Pick every line out of the entries below that has the string "opposite", and copy it.

DATA FOR THIS EXERCISE
════════════════════

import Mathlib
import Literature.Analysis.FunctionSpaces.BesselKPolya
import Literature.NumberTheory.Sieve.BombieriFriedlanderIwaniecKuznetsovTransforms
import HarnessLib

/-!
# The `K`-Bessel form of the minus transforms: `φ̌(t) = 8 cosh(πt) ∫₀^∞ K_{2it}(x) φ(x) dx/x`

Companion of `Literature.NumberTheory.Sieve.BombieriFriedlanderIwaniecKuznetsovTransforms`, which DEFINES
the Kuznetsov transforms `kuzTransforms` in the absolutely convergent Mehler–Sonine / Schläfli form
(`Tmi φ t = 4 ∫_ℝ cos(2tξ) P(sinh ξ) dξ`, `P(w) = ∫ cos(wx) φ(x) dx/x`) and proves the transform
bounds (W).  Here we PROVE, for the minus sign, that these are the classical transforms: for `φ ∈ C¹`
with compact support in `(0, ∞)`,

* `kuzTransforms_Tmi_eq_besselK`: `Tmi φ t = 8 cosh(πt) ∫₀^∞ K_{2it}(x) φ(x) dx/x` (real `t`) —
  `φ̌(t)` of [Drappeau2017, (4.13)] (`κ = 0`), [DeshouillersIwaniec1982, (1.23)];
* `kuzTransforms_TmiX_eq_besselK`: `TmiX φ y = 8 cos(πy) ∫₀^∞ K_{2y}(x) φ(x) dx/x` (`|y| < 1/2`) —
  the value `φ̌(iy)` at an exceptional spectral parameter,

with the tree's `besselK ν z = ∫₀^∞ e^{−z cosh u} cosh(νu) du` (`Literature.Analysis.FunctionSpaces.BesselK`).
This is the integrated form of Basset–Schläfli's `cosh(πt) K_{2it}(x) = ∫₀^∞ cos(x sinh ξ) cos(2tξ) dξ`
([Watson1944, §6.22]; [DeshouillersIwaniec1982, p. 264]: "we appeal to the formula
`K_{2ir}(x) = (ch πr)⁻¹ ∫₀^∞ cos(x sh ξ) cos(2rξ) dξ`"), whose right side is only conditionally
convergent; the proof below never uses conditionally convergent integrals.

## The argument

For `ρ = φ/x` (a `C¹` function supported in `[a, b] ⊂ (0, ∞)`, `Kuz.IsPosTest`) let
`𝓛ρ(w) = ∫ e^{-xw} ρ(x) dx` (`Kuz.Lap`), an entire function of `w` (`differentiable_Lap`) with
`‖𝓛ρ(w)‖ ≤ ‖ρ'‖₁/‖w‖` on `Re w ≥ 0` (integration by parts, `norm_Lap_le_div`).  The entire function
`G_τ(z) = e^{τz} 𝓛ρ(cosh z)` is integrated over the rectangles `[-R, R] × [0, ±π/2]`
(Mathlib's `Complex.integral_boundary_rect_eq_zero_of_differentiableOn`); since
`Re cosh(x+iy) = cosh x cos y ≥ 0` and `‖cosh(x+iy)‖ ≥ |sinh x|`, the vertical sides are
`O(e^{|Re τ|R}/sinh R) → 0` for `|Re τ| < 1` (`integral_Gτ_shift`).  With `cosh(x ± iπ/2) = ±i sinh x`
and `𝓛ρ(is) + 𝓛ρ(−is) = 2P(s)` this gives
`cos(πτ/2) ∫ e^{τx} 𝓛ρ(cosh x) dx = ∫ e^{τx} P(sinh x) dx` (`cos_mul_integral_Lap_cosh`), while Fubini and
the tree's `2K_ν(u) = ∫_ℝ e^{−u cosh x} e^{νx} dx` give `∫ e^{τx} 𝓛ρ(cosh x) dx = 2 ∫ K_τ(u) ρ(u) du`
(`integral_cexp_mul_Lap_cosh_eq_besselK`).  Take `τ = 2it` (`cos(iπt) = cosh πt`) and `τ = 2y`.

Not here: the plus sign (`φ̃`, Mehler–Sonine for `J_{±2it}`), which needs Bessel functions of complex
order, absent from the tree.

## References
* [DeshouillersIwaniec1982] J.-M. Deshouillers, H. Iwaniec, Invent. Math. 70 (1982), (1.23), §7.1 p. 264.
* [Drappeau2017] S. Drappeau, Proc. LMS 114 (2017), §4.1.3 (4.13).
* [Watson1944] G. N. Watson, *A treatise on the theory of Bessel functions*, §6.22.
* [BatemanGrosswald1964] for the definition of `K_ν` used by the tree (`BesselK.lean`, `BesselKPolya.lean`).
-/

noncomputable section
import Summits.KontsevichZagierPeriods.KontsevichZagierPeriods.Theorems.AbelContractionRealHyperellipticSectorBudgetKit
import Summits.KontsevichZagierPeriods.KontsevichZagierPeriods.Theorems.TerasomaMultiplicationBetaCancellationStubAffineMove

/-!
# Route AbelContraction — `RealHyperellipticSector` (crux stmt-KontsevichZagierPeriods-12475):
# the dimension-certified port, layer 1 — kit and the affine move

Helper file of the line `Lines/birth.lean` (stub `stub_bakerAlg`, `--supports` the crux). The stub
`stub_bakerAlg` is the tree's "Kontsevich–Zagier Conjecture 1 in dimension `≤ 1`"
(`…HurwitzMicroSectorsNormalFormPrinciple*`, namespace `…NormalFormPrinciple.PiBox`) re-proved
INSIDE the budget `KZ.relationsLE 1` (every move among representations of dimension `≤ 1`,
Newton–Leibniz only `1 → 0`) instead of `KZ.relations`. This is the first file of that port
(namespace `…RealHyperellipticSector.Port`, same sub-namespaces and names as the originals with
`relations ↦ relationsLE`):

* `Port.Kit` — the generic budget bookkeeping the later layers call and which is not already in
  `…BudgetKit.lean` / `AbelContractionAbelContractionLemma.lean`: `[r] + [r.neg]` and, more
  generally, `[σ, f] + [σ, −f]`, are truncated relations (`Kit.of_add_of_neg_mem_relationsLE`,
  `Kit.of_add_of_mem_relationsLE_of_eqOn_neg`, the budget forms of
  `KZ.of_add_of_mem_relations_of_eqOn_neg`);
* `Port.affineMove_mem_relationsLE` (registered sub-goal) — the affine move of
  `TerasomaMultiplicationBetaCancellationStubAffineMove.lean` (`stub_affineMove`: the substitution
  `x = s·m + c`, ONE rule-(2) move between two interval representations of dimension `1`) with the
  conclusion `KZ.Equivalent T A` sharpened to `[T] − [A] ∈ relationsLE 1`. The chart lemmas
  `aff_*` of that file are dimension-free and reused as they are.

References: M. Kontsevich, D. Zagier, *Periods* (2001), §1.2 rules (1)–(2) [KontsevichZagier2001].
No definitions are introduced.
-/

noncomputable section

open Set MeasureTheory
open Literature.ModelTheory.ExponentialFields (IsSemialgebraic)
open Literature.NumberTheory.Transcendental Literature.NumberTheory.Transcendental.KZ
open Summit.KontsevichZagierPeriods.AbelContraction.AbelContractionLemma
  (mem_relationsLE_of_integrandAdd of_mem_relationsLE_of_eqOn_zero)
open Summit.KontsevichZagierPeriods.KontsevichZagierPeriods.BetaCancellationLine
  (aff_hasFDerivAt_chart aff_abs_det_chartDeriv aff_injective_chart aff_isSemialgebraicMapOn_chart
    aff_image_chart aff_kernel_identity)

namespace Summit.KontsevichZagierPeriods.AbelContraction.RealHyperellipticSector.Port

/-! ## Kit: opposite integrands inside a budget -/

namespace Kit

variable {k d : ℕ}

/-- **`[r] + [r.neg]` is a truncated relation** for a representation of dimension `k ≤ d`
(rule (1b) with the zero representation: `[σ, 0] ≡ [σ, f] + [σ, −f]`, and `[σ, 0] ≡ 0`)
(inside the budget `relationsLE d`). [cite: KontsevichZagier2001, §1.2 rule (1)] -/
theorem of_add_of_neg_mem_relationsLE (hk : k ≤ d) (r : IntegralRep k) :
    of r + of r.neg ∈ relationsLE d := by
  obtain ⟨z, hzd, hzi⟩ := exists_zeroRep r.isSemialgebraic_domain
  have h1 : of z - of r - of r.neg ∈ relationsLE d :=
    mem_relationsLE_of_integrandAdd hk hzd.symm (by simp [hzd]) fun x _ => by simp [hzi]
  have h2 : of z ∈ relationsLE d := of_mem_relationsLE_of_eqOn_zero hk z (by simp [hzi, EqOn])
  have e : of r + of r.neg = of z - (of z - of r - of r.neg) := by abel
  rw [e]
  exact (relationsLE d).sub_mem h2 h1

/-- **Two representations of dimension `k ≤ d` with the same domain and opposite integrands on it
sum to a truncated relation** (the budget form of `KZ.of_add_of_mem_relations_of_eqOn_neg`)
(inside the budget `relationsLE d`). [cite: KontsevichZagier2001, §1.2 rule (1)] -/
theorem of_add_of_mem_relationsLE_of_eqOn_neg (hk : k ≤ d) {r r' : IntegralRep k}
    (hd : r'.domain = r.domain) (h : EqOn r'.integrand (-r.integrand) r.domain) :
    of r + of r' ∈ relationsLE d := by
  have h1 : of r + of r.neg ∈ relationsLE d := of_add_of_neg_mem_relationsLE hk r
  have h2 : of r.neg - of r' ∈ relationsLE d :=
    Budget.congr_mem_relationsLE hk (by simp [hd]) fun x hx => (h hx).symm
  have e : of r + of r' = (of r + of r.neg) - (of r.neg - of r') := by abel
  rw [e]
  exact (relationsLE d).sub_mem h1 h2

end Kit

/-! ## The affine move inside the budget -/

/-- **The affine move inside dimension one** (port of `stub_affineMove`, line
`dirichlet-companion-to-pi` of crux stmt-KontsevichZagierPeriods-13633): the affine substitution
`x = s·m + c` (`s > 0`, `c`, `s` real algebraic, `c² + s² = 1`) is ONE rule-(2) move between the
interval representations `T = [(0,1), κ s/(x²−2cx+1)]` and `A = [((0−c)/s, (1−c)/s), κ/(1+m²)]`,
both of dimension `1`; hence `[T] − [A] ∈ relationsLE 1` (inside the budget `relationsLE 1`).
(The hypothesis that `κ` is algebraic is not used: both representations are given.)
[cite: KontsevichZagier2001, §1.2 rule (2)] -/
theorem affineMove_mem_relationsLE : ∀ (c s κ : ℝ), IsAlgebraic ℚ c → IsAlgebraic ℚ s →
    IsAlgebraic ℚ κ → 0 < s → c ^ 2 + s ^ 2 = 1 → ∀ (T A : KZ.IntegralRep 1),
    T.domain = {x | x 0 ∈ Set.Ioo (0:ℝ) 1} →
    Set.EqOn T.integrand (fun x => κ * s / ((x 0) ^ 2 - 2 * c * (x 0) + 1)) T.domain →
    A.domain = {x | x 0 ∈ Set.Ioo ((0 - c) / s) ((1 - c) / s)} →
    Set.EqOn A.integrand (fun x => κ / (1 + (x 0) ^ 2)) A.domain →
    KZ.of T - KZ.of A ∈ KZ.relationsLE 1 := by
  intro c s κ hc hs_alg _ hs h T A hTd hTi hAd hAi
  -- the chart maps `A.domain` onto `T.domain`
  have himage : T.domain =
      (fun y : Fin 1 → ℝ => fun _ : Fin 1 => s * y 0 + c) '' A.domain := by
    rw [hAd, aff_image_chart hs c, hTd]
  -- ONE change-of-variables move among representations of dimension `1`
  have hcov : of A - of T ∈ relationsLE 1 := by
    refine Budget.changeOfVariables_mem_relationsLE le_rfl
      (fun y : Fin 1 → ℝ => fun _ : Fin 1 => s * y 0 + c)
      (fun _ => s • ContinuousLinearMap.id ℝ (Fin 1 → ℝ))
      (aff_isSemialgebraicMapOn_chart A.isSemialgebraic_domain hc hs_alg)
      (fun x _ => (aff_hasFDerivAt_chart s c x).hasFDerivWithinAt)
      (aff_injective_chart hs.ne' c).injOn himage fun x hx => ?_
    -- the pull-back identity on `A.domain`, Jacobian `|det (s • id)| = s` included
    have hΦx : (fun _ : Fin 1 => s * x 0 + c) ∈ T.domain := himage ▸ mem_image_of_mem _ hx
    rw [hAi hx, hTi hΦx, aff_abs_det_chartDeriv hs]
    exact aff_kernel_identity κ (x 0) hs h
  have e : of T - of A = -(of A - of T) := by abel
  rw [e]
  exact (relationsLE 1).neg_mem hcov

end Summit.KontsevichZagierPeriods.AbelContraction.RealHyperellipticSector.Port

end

════════════════════

EXERCISE RESPONSE
/-! ## Kit: opposite integrands inside a budget -/
/-- **Two representations of dimension `k ≤ d` with the same domain and opposite integrands on it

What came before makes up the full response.